I can just imagine a police chief, an army officer or a high school principal going into a therapist and the therapist saying, "I told you what to do last week, didn't I? And you didn't listen, did you? Look at me when I am talking to you!" The client then says "But I am paying you to listen to me, not to tell me what to do! No one ever listens to me, even when I pay them to!!"
A couple of weeks ago I was at a friend's house in Peru. I was getting ready to start on a 3 hour trip. They wanted me to eat something first, but I didn't want to eat before I left. They kept insisting, as nearly everyone here seems to do, and I kept saying I didn't want to eat. Then they offered to give me some food to take with me. I said okay to this and then they started telling me they would give me rice and chicken. I told them I didn't want chicken, just rice and beans. Then they kept insisting I take some chicken with me. I kept saying "no thank you, rice is enough" and everything else I could think of to try to get them to stop pressuring me. Eventually, my friend said to his wife, "Give him some chicken." At that point I said very loudly., "NO QUIERO POLLO!", which means "I DON"T WANT CHICKEN!"
I said it with just enough of a smile so they laughed and finally got the message. But now that I think about it I almost want to cry. It is so hard here to get anyone to listen to me, understand me, respect me and accept me. I have never been in a country where they are such poor listeners. Nor have I ever been in a country where I have heard as many people shout "Eschucha!", which means "Listen!" They have to shout "escucha" because no one listens to them. Their parents don't listen, their teachers don't listen, their older brothers and sisters don't listen, their uncles and aunts and grandparents don't listen. Instead, everyone is shouting instructions and commands and orders. Come. Sit down. Eat. Take this. Run. Hurry up. (Ven. Sientate. Come. Toma.Corre. Apurate.)
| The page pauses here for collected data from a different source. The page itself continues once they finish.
/-- **Weighted energy identity.**  Let `u ∈ C¹(ℝⁿ)`, `u ≥ 1`, be a weak solution (`∫ Σ aᵢⱼ ∂ᵢu ∂ⱼη = 0` for all
`η ∈ C¹_c`), `g ∈ C¹(]½,∞[)`, `χ ∈ C¹_c`.  Then, with `Du = (∂ᵢu)ᵢ`, `Dχ = (∂ⱼχ)ⱼ`,
`∫ χ² g′(u) Du·a Du = −2 ∫ χ g(u) Du·a Dχ`. -/
theorem energy_identity_weighted (hsymm : ∀ y, (a y).IsSymm) (hlam : 0 < lam)
    (hmeas : ∀ i j, Measurable fun y => a y i j)
    (hell : ∀ y (ξ : Fin n → ℝ), lam * (ξ ⬝ᵥ ξ) ≤ ξ ⬝ᵥ (a y *ᵥ ξ)) (hbd : ∀ y i j, |a y i j| ≤ Λ)
    (hu : ContDiff ℝ 1 u) (hu1 : ∀ y, 1 ≤ u y)
    (hweak : ∀ η : EuclideanSpace ℝ (Fin n) → ℝ, ContDiff ℝ 1 η → HasCompactSupport η →
      ∫ y, ∑ i, ∑ j, a y i j * fderiv ℝ u y (EuclideanSpace.single i 1) *
        fderiv ℝ η y (EuclideanSpace.single j 1) = 0)
    {g : ℝ → ℝ} (hg : ContDiffOn ℝ 1 g (Ioi (1 / 2)))
    {χ : EuclideanSpace ℝ (Fin n) → ℝ} (hχ : ContDiff ℝ 1 χ) (hχc : HasCompactSupport χ) :
    ∫ y, χ y ^ 2 * deriv g (u y) *
        ((fun i => fderiv ℝ u y (EuclideanSpace.single i 1)) ⬝ᵥ
          (a y *ᵥ fun i => fderiv ℝ u y (EuclideanSpace.single i 1))) =
      -2 * ∫ y, χ y * g (u y) *
        ((fun i => fderiv ℝ u y (EuclideanSpace.single i 1)) ⬝ᵥ
          (a y *ᵥ fun j => fderiv ℝ χ y (EuclideanSpace.single j 1))) := by
  -- continuity facts
  have hcu := continuous_fderiv_single hu
  have hcχ := continuous_fderiv_single hχ
  have hgu : Continuous fun y => g (u y) :=
    (contDiff_testFun hu hu1 hg (contDiff_const (c := (1 : ℝ)))).continuous.congr fun y => by simp
  have hg'u : Continuous fun y => deriv g (u y) := by
    have hg' : ContinuousOn (deriv g) (Ioi (1 / 2)) :=
      (hg.continuousOn_deriv_of_isOpen isOpen_Ioi le_rfl)
    refine hg'.comp_continuous hu.continuous fun y => ?_
    have := hu1 y; simp only [mem_Ioi]; linarith
  -- the test function and its gradient
  have hη := hweak _ (contDiff_testFun hu hu1 hg hχ) (hasCompactSupport_testFun hχc)
  have hpt : ∀ y, ∑ i, ∑ j, a y i j * fderiv ℝ u y (EuclideanSpace.single i 1) *
        fderiv ℝ (fun y => χ y ^ 2 * g (u y)) y (EuclideanSpace.single j 1) =
      χ y ^ 2 * deriv g (u y) *
          ((fun i => fderiv ℝ u y (EuclideanSpace.single i 1)) ⬝ᵥ
            (a y *ᵥ fun i => fderiv ℝ u y (EuclideanSpace.single i 1))) +
        2 * (χ y * g (u y) *
          ((fun i => fderiv ℝ u y (EuclideanSpace.single i 1)) ⬝ᵥ
            (a y *ᵥ fun j => fderiv ℝ χ y (EuclideanSpace.single j 1)))) := by
    intro y
    rw [← sum_sum_mul_eq_dotProduct, ← sum_sum_mul_eq_dotProduct]
    simp only [fderiv_testFun hu hu1 hg hχ y, Finset.mul_sum, ← Finset.sum_add_distrib]
    exact Finset.sum_congr rfl fun i _ => Finset.sum_congr rfl fun j _ => by ring
  simp_rw [hpt] at hη
  -- integrability of the two summands
  have hI1 : Integrable fun y => χ y ^ 2 * deriv g (u y) *
      ((fun i => fderiv ℝ u y (EuclideanSpace.single i 1)) ⬝ᵥ
        (a y *ᵥ fun i => fderiv ℝ u y (EuclideanSpace.single i 1))) := by
    have h := integrable_mul_of_le_continuous (n := n)
      (m := fun y => (fun i => fderiv ℝ u y (EuclideanSpace.single i 1)) ⬝ᵥ
        (a y *ᵥ fun i => fderiv ℝ u y (EuclideanSpace.single i 1)))
      (M := fun y => n * Λ * (∑ i, fderiv ℝ u y (EuclideanSpace.single i 1) ^ 2 +
        ∑ j, fderiv ℝ u y (EuclideanSpace.single j 1) ^ 2) / 2)
      (φ := fun y => χ y ^ 2 * deriv g (u y))
      (measurable_dotProduct_mulVec hmeas hcu hcu) (by fun_prop)
      (fun y => abs_dotProduct_mulVec_le hsymm hlam hell hbd y _ _) ((hχ.continuous.pow 2).mul hg'u)
      ((hasCompactSupport_testFun (u := u) (g := deriv g) hχc))
    exact h.congr (Eventually.of_forall fun y => by ring)
  have hI2 : Integrable fun y => χ y * g (u y) *
      ((fun i => fderiv ℝ u y (EuclideanSpace.single i 1)) ⬝ᵥ
        (a y *ᵥ fun j => fderiv ℝ χ y (EuclideanSpace.single j 1))) := by
    have h := integrable_mul_of_le_continuous (n := n)
      (m := fun y => (fun i => fderiv ℝ u y (EuclideanSpace.single i 1)) ⬝ᵥ
        (a y *ᵥ fun j => fderiv ℝ χ y (EuclideanSpace.single j 1)))
      (M := fun y => n * Λ * (∑ i, fderiv ℝ u y (EuclideanSpace.single i 1) ^ 2 +
        ∑ j, fderiv ℝ χ y (EuclideanSpace.single j 1) ^ 2) / 2)
      (φ := fun y => χ y * g (u y))
      (measurable_dotProduct_mulVec hmeas hcu hcχ) (by fun_prop)
      (fun y => abs_dotProduct_mulVec_le hsymm hlam hell hbd y _ _) (hχ.continuous.mul hgu)
      (hχc.mul_right)
    exact h.congr (Eventually.of_forall fun y => by ring)
  rw [integral_add hI1 (hI2.const_mul 2), integral_const_mul] at hη
  linarith

/-- **Weighted Caccioppoli inequality.**  In the setting of `energy_identity_weighted`, if moreover `g′ > 0` on
`]½,∞[`, then `∫ χ² g′(u) Du·aDu ≤ 4 ∫ (g(u)²/g′(u)) Dχ·aDχ`. -/
theorem caccioppoli_weighted (hsymm : ∀ y, (a y).IsSymm) (hlam : 0 < lam)
    (hmeas : ∀ i j, Measurable fun y => a y i j)
    (hell : ∀ y (ξ : Fin n → ℝ), lam * (ξ ⬝ᵥ ξ) ≤ ξ ⬝ᵥ (a y *ᵥ ξ)) (hbd : ∀ y i j, |a y i j| ≤ Λ)
    (hu : ContDiff ℝ 1 u) (hu1 : ∀ y, 1 ≤ u y)
    (hweak : ∀ η : EuclideanSpace ℝ (Fin n) → ℝ, ContDiff ℝ 1 η → HasCompactSupport η →
      ∫ y, ∑ i, ∑ j, a y i j * fderiv ℝ u y (EuclideanSpace.single i 1) *
        fderiv ℝ η y (EuclideanSpace.single j 1) = 0)
    {g : ℝ → ℝ} (hg : ContDiffOn ℝ 1 g (Ioi (1 / 2))) (hg' : ∀ s, 1 / 2 < s → 0 < deriv g s)
    {χ : EuclideanSpace ℝ (Fin n) → ℝ} (hχ : ContDiff ℝ 1 χ) (hχc : HasCompactSupport χ) :
    ∫ y, χ y ^ 2 * deriv g (u y) *
        ((fun i => fderiv ℝ u y (EuclideanSpace.single i 1)) ⬝ᵥ
          (a y *ᵥ fun i => fderiv ℝ u y (EuclideanSpace.single i 1))) ≤
      4 * ∫ y, g (u y) ^ 2 / deriv g (u y) *
        ((fun j => fderiv ℝ χ y (EuclideanSpace.single j 1)) ⬝ᵥ
          (a y *ᵥ fun j => fderiv ℝ χ y (EuclideanSpace.single j 1))) := by
  set Du : EuclideanSpace ℝ (Fin n) → Fin n → ℝ := fun y i => fderiv ℝ u y (EuclideanSpace.single i 1) with hDu
  set Dχ : EuclideanSpace ℝ (Fin n) → Fin n → ℝ := fun y j => fderiv ℝ χ y (EuclideanSpace.single j 1) with hDχ
  have hid := energy_identity_weighted hsymm hlam hmeas hell hbd hu hu1 hweak hg hχ hχc
  have hcu := continuous_fderiv_single hu
  have hcχ := continuous_fderiv_single hχ
  have hgu : Continuous fun y => g (u y) :=
    (contDiff_testFun hu hu1 hg (contDiff_const (c := (1 : ℝ)))).continuous.congr fun y => by simp
  have hg'u : Continuous fun y => deriv g (u y) := by
    have hg'c : ContinuousOn (deriv g) (Ioi (1 / 2)) := hg.continuousOn_deriv_of_isOpen isOpen_Ioi le_rfl
    refine hg'c.comp_continuous hu.continuous fun y => ?_
    have := hu1 y; simp only [mem_Ioi]; linarith
  have hg'pos : ∀ y, 0 < deriv g (u y) := fun y => hg' _ (by have := hu1 y; linarith)
  -- pointwise Young + Cauchy–Schwarz: `2|χ g B| ≤ ½ χ² g′ Q(Du) + 2 (g²/g′) Q(Dχ)`
  have hpt : ∀ y, 2 * |χ y * g (u y) * (Du y ⬝ᵥ (a y *ᵥ Dχ y))| ≤
      (1 / 2) * (χ y ^ 2 * deriv g (u y) * (Du y ⬝ᵥ (a y *ᵥ Du y))) +
        2 * (g (u y) ^ 2 / deriv g (u y) * (Dχ y ⬝ᵥ (a y *ᵥ Dχ y))) := by
    intro y
    have hcs := quadForm_cauchySchwarz hsymm hlam hell y (Du y) (Dχ y)
    have hQ1 : 0 ≤ Du y ⬝ᵥ (a y *ᵥ Du y) :=
      (mul_nonneg hlam.le (Finset.sum_nonneg fun i _ => sq_nonneg (Du y i))).trans (quadForm_lower hell y _)
    have hQ2 : 0 ≤ Dχ y ⬝ᵥ (a y *ᵥ Dχ y) :=
      (mul_nonneg hlam.le (Finset.sum_nonneg fun i _ => sq_nonneg (Dχ y i))).trans (quadForm_lower hell y _)
    have hgp := hg'pos y
    set A := (1 / 2) * (χ y ^ 2 * deriv g (u y) * (Du y ⬝ᵥ (a y *ᵥ Du y))) with hA
    set Cc := 2 * (g (u y) ^ 2 / deriv g (u y) * (Dχ y ⬝ᵥ (a y *ᵥ Dχ y))) with hC
    have hA0 : 0 ≤ A := by rw [hA]; positivity
    have hC0 : 0 ≤ Cc := by rw [hC]; positivity
    set x := χ y * g (u y) * (Du y ⬝ᵥ (a y *ᵥ Dχ y)) with hx
    -- `x² ≤ A·Cc`
    have hx2 : x ^ 2 ≤ A * Cc := by
      have h1 : x ^ 2 = χ y ^ 2 * g (u y) ^ 2 * (Du y ⬝ᵥ (a y *ᵥ Dχ y)) ^ 2 := by rw [hx]; ring
      have h2 : A * Cc = χ y ^ 2 * g (u y) ^ 2 * ((Du y ⬝ᵥ (a y *ᵥ Du y)) * (Dχ y ⬝ᵥ (a y *ᵥ Dχ y))) := by
        rw [hA, hC]; field_simp
      rw [h1, h2]
      exact mul_le_mul_of_nonneg_left hcs (by positivity)
    nlinarith [sq_nonneg (A - Cc), sq_abs x, abs_nonneg x, hx2]
  -- integrate
  have hI2 : Integrable fun y => χ y * g (u y) * (Du y ⬝ᵥ (a y *ᵥ Dχ y)) := by
    have h := integrable_mul_of_le_continuous (n := n) (m := fun y => Du y ⬝ᵥ (a y *ᵥ Dχ y))
      (M := fun y => n * Λ * (∑ i, Du y i ^ 2 + ∑ j, Dχ y j ^ 2) / 2) (φ := fun y => χ y * g (u y))
      (measurable_dotProduct_mulVec hmeas hcu hcχ) (by simp only [hDu, hDχ]; fun_prop)
      (fun y => abs_dotProduct_mulVec_le hsymm hlam hell hbd y _ _) (hχ.continuous.mul hgu) (hχc.mul_right)
    exact h.congr (Eventually.of_forall fun y => by ring)
  have hIA : Integrable fun y => χ y ^ 2 * deriv g (u y) * (Du y ⬝ᵥ (a y *ᵥ Du y)) := by
    have h := integrable_mul_of_le_continuous (n := n) (m := fun y => Du y ⬝ᵥ (a y *ᵥ Du y))
      (M := fun y => n * Λ * (∑ i, Du y i ^ 2 + ∑ j, Du y j ^ 2) / 2) (φ := fun y => χ y ^ 2 * deriv g (u y))
      (measurable_dotProduct_mulVec hmeas hcu hcu) (by simp only [hDu]; fun_prop)
      (fun y => abs_dotProduct_mulVec_le hsymm hlam hell hbd y _ _) ((hχ.continuous.pow 2).mul hg'u)
      (hasCompactSupport_testFun (u := u) (g := deriv g) hχc)
    exact h.congr (Eventually.of_forall fun y => by ring)
  have hIC : Integrable fun y => g (u y) ^ 2 / deriv g (u y) * (Dχ y ⬝ᵥ (a y *ᵥ Dχ y)) := by
    -- dominate by the continuous compactly supported `(g(u)²/g′(u)) · nΛ Σⱼ (∂ⱼχ)²`
    have hM : Integrable fun y => g (u y) ^ 2 / deriv g (u y) * (n * Λ * ∑ j, Dχ y j ^ 2) := by
      have hc : Continuous fun y => g (u y) ^ 2 / deriv g (u y) * (n * Λ * ∑ j, Dχ y j ^ 2) := by
        refine ((hgu.pow 2).div hg'u fun y => (hg'pos y).ne').mul ?_
        simp only [hDχ]; fun_prop
      refine hc.integrable_of_hasCompactSupport ?_
      have hs : HasCompactSupport fun y => n * Λ * ∑ j, Dχ y j ^ 2 := by
        refine (hχc.fderiv (𝕜 := ℝ)).mono (Function.support_subset_iff'.2 fun y hy => ?_)
        simp only [Function.mem_support, not_not] at hy
        simp [hDχ, hy]
      exact hs.mul_left
    refine hM.mono' ?_ (Eventually.of_forall fun y => ?_)
    · exact ((hgu.pow 2).div hg'u fun y => (hg'pos y).ne').aestronglyMeasurable.mul
        (measurable_dotProduct_mulVec hmeas hcχ hcχ).aestronglyMeasurable
    · have hq0 : 0 ≤ Dχ y ⬝ᵥ (a y *ᵥ Dχ y) :=
        (mul_nonneg hlam.le (Finset.sum_nonneg fun i _ => sq_nonneg (Dχ y i))).trans (quadForm_lower hell y _)
      have hfac : 0 ≤ g (u y) ^ 2 / deriv g (u y) := div_nonneg (sq_nonneg _) (hg'pos y).le
      rw [Real.norm_eq_abs, abs_of_nonneg (mul_nonneg hfac hq0)]
      exact mul_le_mul_of_nonneg_left (quadForm_upper hbd y _) hfac
  have hint : ∫ y, χ y ^ 2 * deriv g (u y) * (Du y ⬝ᵥ (a y *ᵥ Du y)) ≤
      (1 / 2) * (∫ y, χ y ^ 2 * deriv g (u y) * (Du y ⬝ᵥ (a y *ᵥ Du y))) +
        2 * (∫ y, g (u y) ^ 2 / deriv g (u y) * (Dχ y ⬝ᵥ (a y *ᵥ Dχ y))) := by
    calc ∫ y, χ y ^ 2 * deriv g (u y) * (Du y ⬝ᵥ (a y *ᵥ Du y))
        = -2 * ∫ y, χ y * g (u y) * (Du y ⬝ᵥ (a y *ᵥ Dχ y)) := hid
      _ ≤ ∫ y, 2 * |χ y * g (u y) * (Du y ⬝ᵥ (a y *ᵥ Dχ y))| := by
          rw [← integral_const_mul]
          refine integral_mono (hI2.const_mul _) (hI2.abs.const_mul 2) fun y => ?_
          have := neg_abs_le (χ y * g (u y) * (Du y ⬝ᵥ (a y *ᵥ Dχ y)))
          simp only; linarith
      _ ≤ ∫ y, ((1 / 2) * (χ y ^ 2 * deriv g (u y) * (Du y ⬝ᵥ (a y *ᵥ Du y))) +
            2 * (g (u y) ^ 2 / deriv g (u y) * (Dχ y ⬝ᵥ (a y *ᵥ Dχ y)))) :=
          integral_mono (hI2.abs.const_mul 2) ((hIA.const_mul _).add (hIC.const_mul _)) hpt
      _ = (1 / 2) * (∫ y, χ y ^ 2 * deriv g (u y) * (Du y ⬝ᵥ (a y *ᵥ Du y))) +
            2 * (∫ y, g (u y) ^ 2 / deriv g (u y) * (Dχ y ⬝ᵥ (a y *ᵥ Dχ y))) := by
          rw [integral_add (hIA.const_mul _) (hIC.const_mul _), integral_const_mul, integral_const_mul]
  linarith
The people here remind me of my cousins in New York. When I used to go to their house they would also order me around and not listen to what I want. And, like nearly everyone in Peru, they are products of the Catholic religion.
As I write this I wonder if would be possible to do a study to find out what religion produces the worst listeners in the world. I have little doubt the Catholics would be high on the list. If anyone has ever heard of such a study, please let me know. (Related story)
(This story is related to the story about my friend trying to insist I eat chicken when I didn't want to.)
Is it just a coincidence that when I visited my friend's sister's house, she also didn't respect what I told her she was serving breakfast one day? She had asked me if I wanted hot chocolate. I told her I like water with a little sugar, nothing more. She then insisted that I have some tea. I said I didn't want tea, just water and sugar. But she walked away, went to the store nearby and bought some tea and brought it to me. She put a tea bag next to my cup and there it remained since I was not going to use it. I feel sad when I think about how hard it is to find someone who respects such simple things as whether I want tea or not. But I feel more sad when I think about how few children or teenagers have parents who respect or even take into consideration what they want either.